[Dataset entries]
import Summits.Ventures.Crystal3D.Theorems.StickyWulffConstantTextureLiminfCubeRigidityLocalStacking
import HarnessLib

/-!
# Cube rigidity III — LOCAL no-room and the LOCAL form of Hales's *Dense Sphere Packings* §1.3
# (lane T, crux `TextureLiminf`, stmt-Ventures-19483; registered line `TexShadow`, named core `CubeRigidity` of `stub_resolution`)

HONEST FRAMING. Venture `Summits/Ventures/Crystal3D` (cell `crystal3d-full`), helper `--supports` the crux `TextureLiminf`
(stmt-Ventures-19483) of `route-Ventures-StickyWulffConstant`, registered line `TexShadow`.  Rung credit only; F-C1 not moved.
Third brick of the kernel proof of `CubeRigidity` (Hales's normalisation, frame `u₁ u₂ w h e₃` of `LayerShells.lean`).

* `exists_site_near` — LOCAL NO-ROOM: every point `x` of `ℝ³` is within distance `< 2` of a site `(k, i, j)` of any close-packed
  stacking with `|k| ≤ ‖x‖ + 2` and `|i| + |j| ≤ 4(‖x‖ + 2)` (`exists_dist_barlowPos_lt_two` + coordinate bounds, `|haggLabel s k| ≤ |k|`).
* `local_layerPackings` — LOCAL HALES §1.3: if the origin's layer is present to ℓ¹-radius `n` with layer shells and every centre
  within `2n + 2` has an FCC/HCP tangent arrangement, then every centre within `R`, `6(R + 2) ≤ n`, is a point of ONE close-packed
  stacking `barlowStacking 2 h s` (`exists_local_stacking` + no-room + the packing condition).
* `local_layerPackings_hcp` — the same from an HCP-type centre at the origin in its frame (base layer by `layerDisc_hcp`), with
  FCC/HCP arrangements within `12R + 28`; `local_layerPackings_fcc` — the same from a centre whose shell contains the standard
  hexagon, with FCC arrangements within `12R + 28` (base layer by `layerDisc_fcc`).
WHAT THIS IS NOT: not yet `CubeRigidity` (file IV: frames at a ball of a finite packing, the case split, the doubling bridge);
F-C1 not moved.
-/

noncomputable section

namespace Summit.Ventures.Crystal3D.Theorems.LocalStacking

open Literature.Geometry.DiscreteGeometry Literature.MathematicalPhysics.StatisticalMechanics
open RealInnerProductSpace Summit.Ventures.Crystal3D.L2B

variable {V : Set (EuclideanSpace ℝ (Fin 3))}

/-! ## Local no-room -/

/-- `1 ≤ h` (`h² = 8/3`). -/
theorem one_le_layerSpacing : (1 : ℝ) ≤ layerSpacing := by
  nlinarith [layerSpacing_sq, layerSpacing_pos]

/-- **Local no-room.** Every point of `ℝ³` is within distance `< 2` of a site of the close-packed stacking of any Hägg word,
and that site has level `|k| ≤ ‖x‖ + 2` and in-layer index `|i| + |j| ≤ 4(‖x‖ + 2)`. -/
theorem exists_site_near {s : ℤ → ℤ} (hs : IsHaggSeq s) (x : EuclideanSpace ℝ (Fin 3)) :
    ∃ k i j : ℤ, dist x (barlowPos 2 layerSpacing s k i j) < 2 ∧
      ((|k| : ℤ) : ℝ) ≤ ‖x‖ + 2 ∧ ((|i| + |j| : ℤ) : ℝ) ≤ 4 * (‖x‖ + 2) := by
  obtain ⟨k, i, j, hd⟩ := exists_dist_barlowPos_lt_two s x
  refine ⟨k, i, j, hd, ?_⟩
  set p := barlowPos 2 layerSpacing s k i j with hp
  set L : ℝ := (haggLabel s k : ℝ) with hLdef
  -- `‖p‖ ≤ ‖x‖ + 2`
  have hpn : ‖p‖ ≤ ‖x‖ + 2 := by
    have h1 : ‖p‖ ≤ ‖x‖ + ‖p - x‖ := norm_le_insert' p x
    have h2 : ‖p - x‖ < 2 := by rw [← dist_eq_norm, dist_comm]; exact hd
    linarith
  set R' : ℝ := ‖x‖ + 2 with hR'
  have hR'0 : 0 ≤ R' := by positivity
  -- coordinates
  have c0 : |(2 : ℝ) * (i + j / 2 + L / 2)| ≤ R' := by
    have := PiLp.norm_apply_le p 0
    rw [Real.norm_eq_abs, hp, barlowPos_apply_zero] at this
    exact this.trans hpn
  have c1 : |(2 : ℝ) * Real.sqrt 3 / 2 * (j + L / 3)| ≤ R' := by
    have := PiLp.norm_apply_le p 1
    rw [Real.norm_eq_abs, hp, barlowPos_apply_one] at this
    exact this.trans hpn
  have c2 : |(k : ℝ) * layerSpacing| ≤ R' := by
    have := PiLp.norm_apply_le p 2
    rw [Real.norm_eq_abs, hp, barlowPos_apply_two] at this
    exact this.trans hpn
  -- `|k| ≤ R'`
  have hk : |(k : ℝ)| ≤ R' := by
    rw [abs_mul, abs_of_pos layerSpacing_pos] at c2
    nlinarith [one_le_layerSpacing, abs_nonneg (k : ℝ)]
  -- `|L| ≤ |k|`
  have hL : |L| ≤ |(k : ℝ)| := by
    rw [hLdef, ← Int.cast_abs, ← Int.cast_abs]; exact_mod_cast abs_haggLabel_le hs k
  -- `|j + L/3| ≤ R'`
  have hj3 : |(j : ℝ) + L / 3| ≤ R' := by
    have hs3 : (1 : ℝ) ≤ Real.sqrt 3 := by
      rw [show (1 : ℝ) = Real.sqrt 1 by simp]; exact Real.sqrt_le_sqrt (by norm_num)
    have e : (2 : ℝ) * Real.sqrt 3 / 2 * (j + L / 3) = Real.sqrt 3 * (j + L / 3) := by ring
    rw [e, abs_mul, abs_of_pos (by positivity : (0 : ℝ) < Real.sqrt 3)] at c1
    nlinarith [abs_nonneg ((j : ℝ) + L / 3)]
  have e0 : (2 : ℝ) * (i + j / 2 + L / 2) = 2 * i + j + L := by ring
  rw [e0] at c0
  obtain ⟨a1, a2⟩ := abs_le.1 c0
  obtain ⟨b1, b2⟩ := abs_le.1 hj3
  obtain ⟨d1, d2⟩ := abs_le.1 (hL.trans hk)
  have hj : |(j : ℝ)| ≤ 4 / 3 * R' := abs_le.2 ⟨by linarith, by linarith⟩
  obtain ⟨f1, f2⟩ := abs_le.1 hj
  have hi : |(i : ℝ)| ≤ 5 / 3 * R' := abs_le.2 ⟨by linarith, by linarith⟩
  constructor
  · push_cast; exact hk
  · push_cast; linarith

/-! ## Local Hales §1.3 -/

/-- **Local form of Hales, *Dense Sphere Packings* §1.3.** In a packing of unit balls, if the origin's layer is present to
ℓ¹-radius `n` with layer shells `layerShell σ σ'` and every centre within `2n + 2` of the origin has an FCC or HCP tangent
arrangement, then for one Hägg word `s` every centre within `R` of the origin (`6(R + 2) ≤ n`) is a point of the close-packed
stacking `barlowStacking 2 h s`. -/
theorem local_layerPackings (hV : IsUnitBallPacking V) {σ σ' : ℝ} (hσ : σ = 1 ∨ σ = -1) (hσ' : σ' = 1 ∨ σ' = -1)
    {n : ℤ} (hL : LayerDisc V 0 σ σ' n)
    (hcp : ∀ u ∈ V, ‖u‖ ≤ 2 * n + 2 → IsArrangedIn (kissingShell V u) fccKissingPattern ∨
      IsArrangedIn (kissingShell V u) hcpKissingPattern)
    {R : ℝ} (hR : 6 * (R + 2) ≤ n) :
    ∃ s : ℤ → ℤ, IsHaggSeq s ∧ ∀ u ∈ V, ‖u‖ ≤ R → u ∈ barlowStacking 2 layerSpacing s := by
  obtain ⟨s, hs, hsite⟩ := exists_local_stacking hV hσ hσ' hL hcp
  refine ⟨s, hs, fun u hu huR => ?_⟩
  obtain ⟨k, i, j, hd, hk, hij⟩ := exists_site_near hs u
  have hbudget : |i| + |j| ≤ n - 2 * |k| := by
    have : ((|i| + |j| : ℤ) : ℝ) ≤ ((n - 2 * |k| : ℤ) : ℝ) := by push_cast at hk hij ⊢; linarith
    exact_mod_cast this
  have hmem : barlowPos 2 layerSpacing s k i j ∈ V := hsite k i j hbudget
  rw [hV hu hmem hd]
  exact barlowPos_mem _ _ _

/-- **Local §1.3 from an HCP-type centre** (in its frame): if `0 ∈ V` has shell `layerShell s₀ s₀` and every centre within
`12R + 28` has an FCC or HCP tangent arrangement, then every centre within `R` is a point of one close-packed stacking. -/
theorem local_layerPackings_hcp (hV : IsUnitBallPacking V) (h0 : (0 : EuclideanSpace ℝ (Fin 3)) ∈ V) {s₀ : ℝ}
    (hs₀ : s₀ = 1 ∨ s₀ = -1) (hS0 : kissingShell V 0 = layerShell s₀ s₀) {R : ℝ}
    (hcp : ∀ u ∈ V, ‖u‖ ≤ 12 * R + 28 → IsArrangedIn (kissingShell V u) fccKissingPattern ∨
      IsArrangedIn (kissingShell V u) hcpKissingPattern) :
    ∃ s : ℤ → ℤ, IsHaggSeq s ∧ ∀ u ∈ V, ‖u‖ ≤ R → u ∈ barlowStacking 2 layerSpacing s := by
  set n : ℤ := ⌈6 * (R + 2)⌉ with hn
  have hn1 : (6 * (R + 2) : ℝ) ≤ n := Int.le_ceil _
  have hn2 : (n : ℝ) < 6 * (R + 2) + 1 := Int.ceil_lt_add_one _
  have hcp' : ∀ u ∈ V, ‖u‖ ≤ 2 * n + 2 → IsArrangedIn (kissingShell V u) fccKissingPattern ∨
      IsArrangedIn (kissingShell V u) hcpKissingPattern := fun u hu h => hcp u hu (by linarith)
  exact local_layerPackings hV hs₀ hs₀ (layerDisc_hcp hV h0 hs₀ hS0 n hcp') hcp' hn1

/-- **Local §1.3 in an all-FCC ball** (in a frame): if `0 ∈ V`, the shell of `0` contains the standard hexagon, and every
centre within `12R + 28` has an FCC tangent arrangement, then every centre within `R` is a point of one close-packed
stacking. -/
theorem local_layerPackings_fcc (hV : IsUnitBallPacking V) (h0 : (0 : EuclideanSpace ℝ (Fin 3)) ∈ V)
    (hH : hexagonSet ⊆ kissingShell V 0) {R : ℝ} (hR : 0 ≤ R)
    (hfcc : ∀ u ∈ V, ‖u‖ ≤ 12 * R + 28 → IsArrangedIn (kissingShell V u) fccKissingPattern) :
    ∃ s : ℤ → ℤ, IsHaggSeq s ∧ ∀ u ∈ V, ‖u‖ ≤ R → u ∈ barlowStacking 2 layerSpacing s := by
  set n : ℤ := ⌈6 * (R + 2)⌉ with hn
  have hn1 : (6 * (R + 2) : ℝ) ≤ n := Int.le_ceil _
  have hn2 : (n : ℝ) < 6 * (R + 2) + 1 := Int.ceil_lt_add_one _
  have hfcc' : ∀ u ∈ V, ‖u‖ ≤ 2 * n + 2 → IsArrangedIn (kissingShell V u) fccKissingPattern :=
    fun u hu h => hfcc u hu (by linarith)
  have hcp' : ∀ u ∈ V, ‖u‖ ≤ 2 * n + 2 → IsArrangedIn (kissingShell V u) fccKissingPattern ∨
      IsArrangedIn (kissingShell V u) hcpKissingPattern := fun u hu h => Or.inl (hfcc' u hu h)
  obtain ⟨σ, σ', hσ, hσ', hS0⟩ :=
    (isTwelveConfig_kissingShell_of_isArrangedIn hV (Or.inl (hfcc 0 h0 (by simp; positivity)))).eq_layerShell hH
  exact local_layerPackings hV hσ hσ' (layerDisc_fcc hV h0 hσ hσ' hS0 n hfcc') hcp' hn1

end Summit.Ventures.Crystal3D.Theorems.LocalStacking

end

■ **GOAL OF THE EXERCISE**
From the first line of the entries above to the line with "open RealInnerProductSpace Summit.Ventures.Crystal3D.L2B", please return every line exactly, keeping both ends.

■ **RESULT FOR THIS TASK**
import Summits.Ventures.Crystal3D.Theorems.StickyWulffConstantTextureLiminfCubeRigidityLocalStacking
import HarnessLib

/-!
# Cube rigidity III — LOCAL no-room and the LOCAL form of Hales's *Dense Sphere Packings* §1.3
# (lane T, crux `TextureLiminf`, stmt-Ventures-19483; registered line `TexShadow`, named core `CubeRigidity` of `stub_resolution`)

HONEST FRAMING. Venture `Summits/Ventures/Crystal3D` (cell `crystal3d-full`), helper `--supports` the crux `TextureLiminf`
(stmt-Ventures-19483) of `route-Ventures-StickyWulffConstant`, registered line `TexShadow`.  Rung credit only; F-C1 not moved.
Third brick of the kernel proof of `CubeRigidity` (Hales's normalisation, frame `u₁ u₂ w h e₃` of `LayerShells.lean`).

* `exists_site_near` — LOCAL NO-ROOM: every point `x` of `ℝ³` is within distance `< 2` of a site `(k, i, j)` of any close-packed
  stacking with `|k| ≤ ‖x‖ + 2` and `|i| + |j| ≤ 4(‖x‖ + 2)` (`exists_dist_barlowPos_lt_two` + coordinate bounds, `|haggLabel s k| ≤ |k|`).
* `local_layerPackings` — LOCAL HALES §1.3: if the origin's layer is present to ℓ¹-radius `n` with layer shells and every centre
  within `2n + 2` has an FCC/HCP tangent arrangement, then every centre within `R`, `6(R + 2) ≤ n`, is a point of ONE close-packed
  stacking `barlowStacking 2 h s` (`exists_local_stacking` + no-room + the packing condition).
* `local_layerPackings_hcp` — the same from an HCP-type centre at the origin in its frame (base layer by `layerDisc_hcp`), with
  FCC/HCP arrangements within `12R + 28`; `local_layerPackings_fcc` — the same from a centre whose shell contains the standard
  hexagon, with FCC arrangements within `12R + 28` (base layer by `layerDisc_fcc`).
WHAT THIS IS NOT: not yet `CubeRigidity` (file IV: frames at a ball of a finite packing, the case split, the doubling bridge);
F-C1 not moved.
-/

noncomputable section

namespace Summit.Ventures.Crystal3D.Theorems.LocalStacking

open Literature.Geometry.DiscreteGeometry Literature.MathematicalPhysics.StatisticalMechanics
open RealInnerProductSpace Summit.Ventures.Crystal3D.L2B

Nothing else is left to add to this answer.